[Extracted data entries]
━━━━━━━━
import Literature.Analysis.Asymptotics.MonomialTailAsymptotics
import Literature.Analysis.Asymptotics.LaplacePowerLogAbelian
import Mathlib.Analysis.SpecialFunctions.Integrals.Basic
import HarnessLib

/-!
# Power-log asymptotics of sublevel volumes and Laplace integrals of a monomial (cube form)

The elementary case of the asymptotic theory of Laplace integrals with real-analytic phase
(Arnold–Gusein-Zade–Varchenko II §7.2, Thm. 7.1 / Thm. 7.3 for a phase `+x_1^{k_1}⋯x_n^{k_n}`
with a monomial weight; Lin 2017, Prop. 2.1), transported from the logarithmic coordinates of
`MonomialTailAsymptotics.lean` to the unit cube:

* `measurePreserving_exp_neg` : `y ↦ e^{-y}` carries `e^{-ωy}dy` on `(0,∞)` to `x^{ω-1}dx` on
  `(0,1]` (`powMeasure ω`), hence (`measure_sublevel_eq`) the `∏ x_j^{w_j-1}dx_j`-volume of
  `{x ∈ (0,1]^d : ∏ x_j^{κ_j} ≤ t}` is `tailProfile κ w (log 1/t)`;
* `tendsto_sublevelVolume` : that volume is `∼ C t^λ (log 1/t)^{θ-1}` as `t → 0⁺`, `C > 0`,
  `λ = rlct κ w = min_{κ_j ≠ 0} w_j/κ_j`, `θ = rlctMult κ w`;
* `tendsto_laplaceIntegral` : `∫_{(0,1]^d} e^{-β x^κ} ∏ x_j^{w_j-1} dx_j · β^λ/(log β)^{θ-1} → C Γ(λ+1)`
  as `β → ∞` (by the Abelian theorem of `LaplacePowerLogAbelian.lean`).

Everything is PROVED; one definition (`powMeasure`), no named facts.

## References

* V. I. Arnold, S. M. Gusein-Zade, A. N. Varchenko, *Singularities of Differentiable Maps II*
  (2012), Part II §7.2, Thm. 7.1, Thm. 7.3 (4). [ArnoldGuseinzadeVarchenko2012]
* S. Lin, arXiv:1003.5338, Prop. 2.1 and Thm. 2.9 (monomial case). [Lin2017]
-/

noncomputable section

open MeasureTheory Filter Set Topology

open scoped ENNReal

namespace Literature.Analysis.Asymptotics.MonomialPhase

/-! ## The weight `x^{ω-1} dx` on `(0,1]` and the logarithmic change of variables -/

/-- The finite measure `x^{ω-1} dx` on `(0,1]` (the weight of Lin 2017, Prop. 2.1 with
`ω = τ + 1`; of AGV II §7.2 with `ω = m + 1`). [folklore] -/
def powMeasure (ω : ℝ) : Measure ℝ :=
  (volume.restrict (Ioc (0 : ℝ) 1)).withDensity fun x => ENNReal.ofReal (x ^ (ω - 1))

/-- Unfolding lemma for `powMeasure`. [folklore] -/
theorem powMeasure_def (ω : ℝ) : powMeasure ω =
    (volume.restrict (Ioc (0 : ℝ) 1)).withDensity fun x => ENNReal.ofReal (x ^ (ω - 1)) :=
  rfl

/-- `powMeasure ω s = ∫_{s ∩ (0,1]} x^{ω-1} dx`. [folklore] -/
theorem powMeasure_apply (ω : ℝ) {s : Set ℝ} (hs : MeasurableSet s) :
    powMeasure ω s = ∫⁻ x in s ∩ Ioc 0 1, ENNReal.ofReal (x ^ (ω - 1)) := by
  rw [powMeasure, withDensity_apply _ hs, Measure.restrict_restrict hs]

/-- `powMeasure ω` lives on `(0,1]`. [folklore] -/
theorem powMeasure_restrict_Ioc (ω : ℝ) : (powMeasure ω).restrict (Ioc 0 1) = powMeasure ω := by
  rw [powMeasure, restrict_withDensity measurableSet_Ioc, Measure.restrict_restrict measurableSet_Ioc,
    inter_self]

/-- `powMeasure ω (-∞, a] = (min a 1)^ω / ω` for `0 < a`, `0 < ω`. [folklore] -/
theorem powMeasure_Iic {ω : ℝ} (hω : 0 < ω) {a : ℝ} (ha : 0 < a) :
    powMeasure ω (Iic a) = ENNReal.ofReal ((min a 1) ^ ω / ω) := by
  have hm : 0 < min a 1 := lt_min ha one_pos
  have hset : Iic a ∩ Ioc (0 : ℝ) 1 = Ioc 0 (min a 1) := by
    ext x
    simp only [mem_inter_iff, mem_Iic, mem_Ioc, le_min_iff]
    tauto
  have hint : IntegrableOn (fun x : ℝ => x ^ (ω - 1)) (Ioc 0 (min a 1)) := by
    have h := (intervalIntegral.intervalIntegrable_rpow' (a := 0) (b := min a 1)
      (by linarith : (-1 : ℝ) < ω - 1))
    rw [intervalIntegrable_iff, uIoc_of_le hm.le] at h
    exact h
  rw [powMeasure_apply ω measurableSet_Iic, hset,
    ← ofReal_integral_eq_lintegral_ofReal hint
      ((ae_restrict_iff' measurableSet_Ioc).2 (ae_of_all _ fun x hx =>
        Real.rpow_nonneg hx.1.le _)),
    ← intervalIntegral.integral_of_le hm.le, integral_rpow (Or.inl (by linarith)),
    Real.zero_rpow (by linarith), sub_zero, sub_add_cancel]

/-- `expMeasure ω [c, ∞) = e^{-ω max(c,0)} / ω` for `0 < ω`. [folklore] -/
theorem expMeasure_Ici {ω : ℝ} (hω : 0 < ω) (c : ℝ) :
    expMeasure ω (Ici c) = ENNReal.ofReal (Real.exp (-(ω * max c 0)) / ω) := by
  have hset : volume.restrict (Ici c ∩ Ioi (0 : ℝ)) = volume.restrict (Ioi (max c 0)) := by
    refine Measure.restrict_congr_set ?_
    rcases le_or_gt c 0 with hc | hc
    · rw [max_eq_right hc, (inter_eq_right (s := Ici c) (t := Ioi 0)).2 fun x hx =>
        mem_Ici.2 (hc.trans (le_of_lt hx))]
    · rw [max_eq_left hc.le, (inter_eq_left (s := Ici c) (t := Ioi 0)).2 fun x hx =>
        mem_Ioi.2 (hc.trans_le hx)]
      exact Ioi_ae_eq_Ici.symm
  have hint : IntegrableOn (fun y : ℝ => Real.exp (-(ω * y))) (Ioi (max c 0)) :=
    (integrableOn_exp_neg hω).mono_set (Ioi_subset_Ioi (le_max_right _ _))
  rw [expMeasure_apply ω measurableSet_Ici, hset,
    ← ofReal_integral_eq_lintegral_ofReal hint (ae_of_all _ fun y => (Real.exp_pos _).le)]
  congr 1
  have h := integral_exp_mul_Ioi (neg_neg_iff_pos.2 hω) (max c 0)
  rw [show (fun y : ℝ => Real.exp (-(ω * y))) = fun y => Real.exp (-ω * y) from
    funext fun y => by rw [neg_mul], h, neg_mul, neg_div_neg_eq]

/-- **The logarithmic change of variables** `x = e^{-y}` carries `e^{-ωy} dy` on `(0,∞)` to
`x^{ω-1} dx` on `(0,1]`. [folklore] -/
theorem measurePreserving_exp_neg {ω : ℝ} (hω : 0 < ω) :
    MeasurePreserving (fun y : ℝ => Real.exp (-y)) (expMeasure ω) (powMeasure ω) := by
  haveI := isFiniteMeasure_expMeasure hω
  have hf : Measurable fun y : ℝ => Real.exp (-y) := by fun_prop
  refine ⟨hf, Measure.ext_of_Iic _ _ fun a => ?_⟩
  rw [Measure.map_apply hf measurableSet_Iic]
  rcases le_or_gt a 0 with ha | ha
  · -- both sides vanish
    have h1 : (fun y : ℝ => Real.exp (-y)) ⁻¹' Iic a = ∅ :=
      eq_empty_of_forall_notMem fun y (hy : Real.exp (-y) ≤ a) => (Real.exp_pos _).not_ge
        (hy.trans ha)
    have h2 : powMeasure ω (Iic a) = 0 := by
      rw [powMeasure_apply ω measurableSet_Iic]
      have : Iic a ∩ Ioc (0 : ℝ) 1 = ∅ :=
        eq_empty_of_forall_notMem fun x hx => (hx.2.1.trans_le (hx.1.trans ha)).false
      rw [this, Measure.restrict_empty, lintegral_zero_measure]
    rw [h1, measure_empty, h2]
  · have h1 : (fun y : ℝ => Real.exp (-y)) ⁻¹' Iic a = Ici (-Real.log a) := by
      ext y
      simp only [mem_preimage, mem_Iic, mem_Ici]
      rw [← Real.le_log_iff_exp_le ha]
      constructor <;> intro h <;> linarith
    rw [h1, expMeasure_Ici hω, powMeasure_Iic hω ha]
    congr 2
    rcases le_or_gt 1 a with ha1 | ha1
    · rw [min_eq_right ha1, Real.one_rpow, max_eq_right (by
        rw [neg_nonpos]; exact Real.log_nonneg ha1), mul_zero, neg_zero, Real.exp_zero]
    · rw [min_eq_left ha1.le, max_eq_left (by
        rw [le_neg, neg_zero]; exact (Real.log_neg ha ha1).le),
        Real.rpow_def_of_pos ha]
      congr 1
      ring

/-- `powMeasure ω` is a finite measure for `ω > 0`. [folklore] -/
theorem isFiniteMeasure_powMeasure {ω : ℝ} (hω : 0 < ω) : IsFiniteMeasure (powMeasure ω) := by
  haveI := isFiniteMeasure_expMeasure hω
  rw [← (measurePreserving_exp_neg hω).map_eq]
  infer_instance

variable {d : ℕ}

/-- The factors of the cube weight are σ-finite. [folklore] -/
theorem sigmaFinite_powMeasure {w : Fin d → ℝ} (hw : ∀ j, 0 < w j) :
    ∀ j, SigmaFinite (powMeasure (w j)) := fun j =>
  @IsFiniteMeasure.toSigmaFinite _ _ _ (isFiniteMeasure_powMeasure (hw j))

/-- The cube weight `∏_j x_j^{w_j-1} dx_j` is a finite measure. [folklore] -/
theorem isFiniteMeasure_pi_powMeasure {w : Fin d → ℝ} (hw : ∀ j, 0 < w j) :
    IsFiniteMeasure (Measure.pi fun j => powMeasure (w j)) := by
  haveI := sigmaFinite_powMeasure hw
  haveI : ∀ j, IsFiniteMeasure (powMeasure (w j)) := fun j => isFiniteMeasure_powMeasure (hw j)
  infer_instance

/-- The cube weight lives on the cube `(0,1]^d`. [folklore] -/
theorem pi_powMeasure_apply_eq_inter {w : Fin d → ℝ} (hw : ∀ j, 0 < w j) (A : Set (Fin d → ℝ))
    (hA : MeasurableSet A) :
    (Measure.pi fun j => powMeasure (w j)) A =
      (Measure.pi fun j => powMeasure (w j)) (A ∩ Set.pi univ fun _ => Ioc (0 : ℝ) 1) := by
  haveI := sigmaFinite_powMeasure hw
  have h : (Measure.pi fun j => powMeasure (w j)) =
      (Measure.pi fun j => powMeasure (w j)).restrict (Set.pi univ fun _ => Ioc (0 : ℝ) 1) := by
    rw [Measure.restrict_pi_pi]
    simp_rw [powMeasure_restrict_Ioc]
  conv_lhs => rw [h, Measure.restrict_apply hA]

/-- The product change of variables `x_j = e^{-y_j}`. [folklore] -/
theorem measurePreserving_pi_exp_neg {w : Fin d → ℝ} (hw : ∀ j, 0 < w j) :
    MeasurePreserving (fun (y : Fin d → ℝ) (j : Fin d) => Real.exp (-y j))
      (Measure.pi fun j => expMeasure (w j)) (Measure.pi fun j => powMeasure (w j)) := by
  haveI := sigmaFinite_powMeasure hw
  exact measurePreserving_pi _ _ fun j => measurePreserving_exp_neg (hw j)

/-- The sublevel set of the monomial is measurable. [folklore] -/
theorem measurableSet_sublevel (κ : Fin d → ℕ) (t : ℝ) :
    MeasurableSet {x : Fin d → ℝ | ∏ j, x j ^ κ j ≤ t} :=
  measurableSet_le (by fun_prop) measurable_const

/-- **Sublevel volume = tail profile**: for `t > 0`,
`vol_w {x ∈ (0,1]^d : ∏ x_j^{κ_j} ≤ t} = tailProfile κ w (log 1/t)`. [folklore] -/
theorem measure_sublevel_eq (κ : Fin d → ℕ) {w : Fin d → ℝ} (hw : ∀ j, 0 < w j) {t : ℝ}
    (ht : 0 < t) :
    ((Measure.pi fun j => powMeasure (w j)) {x : Fin d → ℝ | ∏ j, x j ^ κ j ≤ t}).toReal =
      tailProfile κ w (Real.log t⁻¹) := by
  rw [tailProfile_def, ← (measurePreserving_pi_exp_neg hw).measure_preimage
    (measurableSet_sublevel κ t).nullMeasurableSet]
  congr 2
  ext y
  simp only [mem_preimage, mem_setOf_eq]
  have hprod : ∏ j, Real.exp (-y j) ^ κ j = Real.exp (-∑ j, (κ j : ℝ) * y j) := by
    rw [← Finset.sum_neg_distrib, Real.exp_sum]
    refine Finset.prod_congr rfl fun j _ => ?_
    rw [← Real.exp_nat_mul]
    congr 1
    ring
  rw [hprod, Real.log_inv, ← Real.le_log_iff_exp_le ht]
  constructor <;> intro h <;> linarith

/-! ## The asymptotics in the cube -/

/-- **Power-log asymptotics of the weighted sublevel volume of a monomial** (Arnold–Gusein-Zade–
Varchenko II §7.2 Thm. 7.1, leading term for the phase `+x^κ`; Lin 2017 Prop. 2.1): for `κ ≠ 0`
and weights `w_j > 0` there is `C > 0` with
`vol_w {x ∈ (0,1]^d : ∏ x_j^{κ_j} ≤ t} / (t^λ (log 1/t)^{θ-1}) → C` as `t → 0⁺`, where
`vol_w = ∏_j x_j^{w_j-1} dx_j`, `λ = rlct κ w = min_{κ_j ≠ 0} w_j/κ_j` and `θ = rlctMult κ w`.
[cite: ArnoldGuseinzadeVarchenko2012, Part II §7.2 Thm. 7.1] [cite: Lin2017, Prop. 2.1] -/
theorem tendsto_sublevelVolume (κ : Fin d → ℕ) {w : Fin d → ℝ} (hw : ∀ j, 0 < w j)
    (hκ : κ ≠ 0) :
    ∃ C : ℝ, 0 < C ∧ Tendsto (fun t : ℝ =>
      ((Measure.pi fun j => powMeasure (w j)) {x : Fin d → ℝ | ∏ j, x j ^ κ j ≤ t}).toReal /
        (t ^ rlct κ w * Real.log t⁻¹ ^ (rlctMult κ w - 1))) (𝓝[>] 0) (𝓝 C) := by
  obtain ⟨C, hC, h⟩ := tendsto_tailProfile d κ w hw hκ
  refine ⟨C, hC, ?_⟩
  have hlog : Tendsto (fun t : ℝ => Real.log t⁻¹) (𝓝[>] 0) atTop :=
    Real.tendsto_log_atTop.comp tendsto_inv_nhdsGT_zero
  refine (h.comp hlog).congr' ?_
  filter_upwards [self_mem_nhdsWithin] with t (ht : 0 < t)
  simp only [Function.comp_apply]
  rw [measure_sublevel_eq κ hw ht, Real.log_inv, mul_neg, Real.exp_neg, ← Real.log_rpow ht,
    Real.exp_log (Real.rpow_pos_of_pos ht _)]
  field_simp

/-- **Power-log asymptotics of the Laplace integral of a monomial phase** (AGV II §7.2,
Thm. 7.3 (4) leading term; Lin 2017, Prop. 2.1 with Thm. 2.9): for `κ ≠ 0` and weights `w_j > 0`,
`(∫_{(0,1]^d} e^{-β ∏|x_j|^{κ_j}} ∏ x_j^{w_j-1} dx_j) · β^λ / (log β)^{θ-1} → C Γ(λ+1)` as `β → ∞`,
with the constant `C > 0` of `tendsto_sublevelVolume`, `λ = rlct κ w`, `θ = rlctMult κ w`.
[cite: ArnoldGuseinzadeVarchenko2012, Part II §7.2 Thm. 7.3] [cite: Lin2017, Prop. 2.1] -/
theorem tendsto_laplaceIntegral (κ : Fin d → ℕ) {w : Fin d → ℝ} (hw : ∀ j, 0 < w j)
    (hκ : κ ≠ 0) :
    ∃ C : ℝ, 0 < C ∧ Tendsto (fun β : ℝ =>
      (∫ x, Real.exp (-(β * ∏ j, |x j| ^ κ j)) ∂(Measure.pi fun j => powMeasure (w j))) *
        β ^ rlct κ w / Real.log β ^ (rlctMult κ w - 1)) atTop
      (𝓝 (C * Real.Gamma (rlct κ w + 1))) := by
  obtain ⟨C, hC, hV⟩ := tendsto_sublevelVolume κ hw hκ
  haveI := isFiniteMeasure_pi_powMeasure hw
  refine ⟨C, hC, ?_⟩
  have hS : Measurable fun x : Fin d → ℝ => ∏ j, |x j| ^ κ j := by fun_prop
  have hS0 : ∀ x : Fin d → ℝ, 0 ≤ ∏ j, |x j| ^ κ j :=
    fun x => Finset.prod_nonneg fun j _ => pow_nonneg (abs_nonneg _) _
  refine LaplacePowerLog.tendsto_laplace_mul_rpow_div_log_pow hS hS0 (rlct_pos hκ hw).le ?_
  refine hV.congr' (Eventually.of_forall fun t => ?_)
  congr 2
  rw [pi_powMeasure_apply_eq_inter hw _ (measurableSet_le hS measurable_const),
    pi_powMeasure_apply_eq_inter hw _ (measurableSet_sublevel κ t)]
  congr 1
  ext x
  simp only [mem_inter_iff, mem_setOf_eq]
  refine and_congr_left fun hx => ?_
  rw [Set.mem_univ_pi] at hx
  have h : ∏ j, |x j| ^ κ j = ∏ j, x j ^ κ j :=
    Finset.prod_congr rfl fun j _ => by rw [abs_of_pos (hx j).1]
  rw [h]

end Literature.Analysis.Asymptotics.MonomialPhase

end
━━━━━━━━
* **EXERCISE DETAILS**:
Each line from the one containing "pi_powMeasure_apply_eq_inter hw _ (measurableSet_sublevel" through the final line of the records must be repeated exactly, with no line added or dropped.

* **SOLUTION**:
    pi_powMeasure_apply_eq_inter hw _ (measurableSet_sublevel κ t)]
  congr 1
  ext x
  simp only [mem_inter_iff, mem_setOf_eq]
  refine and_congr_left fun hx => ?_
  rw [Set.mem_univ_pi] at hx
  have h : ∏ j, |x j| ^ κ j = ∏ j, x j ^ κ j :=
    Finset.prod_congr rfl fun j _ => by rw [abs_of_pos (hx j).1]
  rw [h]

end Literature.Analysis.Asymptotics.MonomialPhase

end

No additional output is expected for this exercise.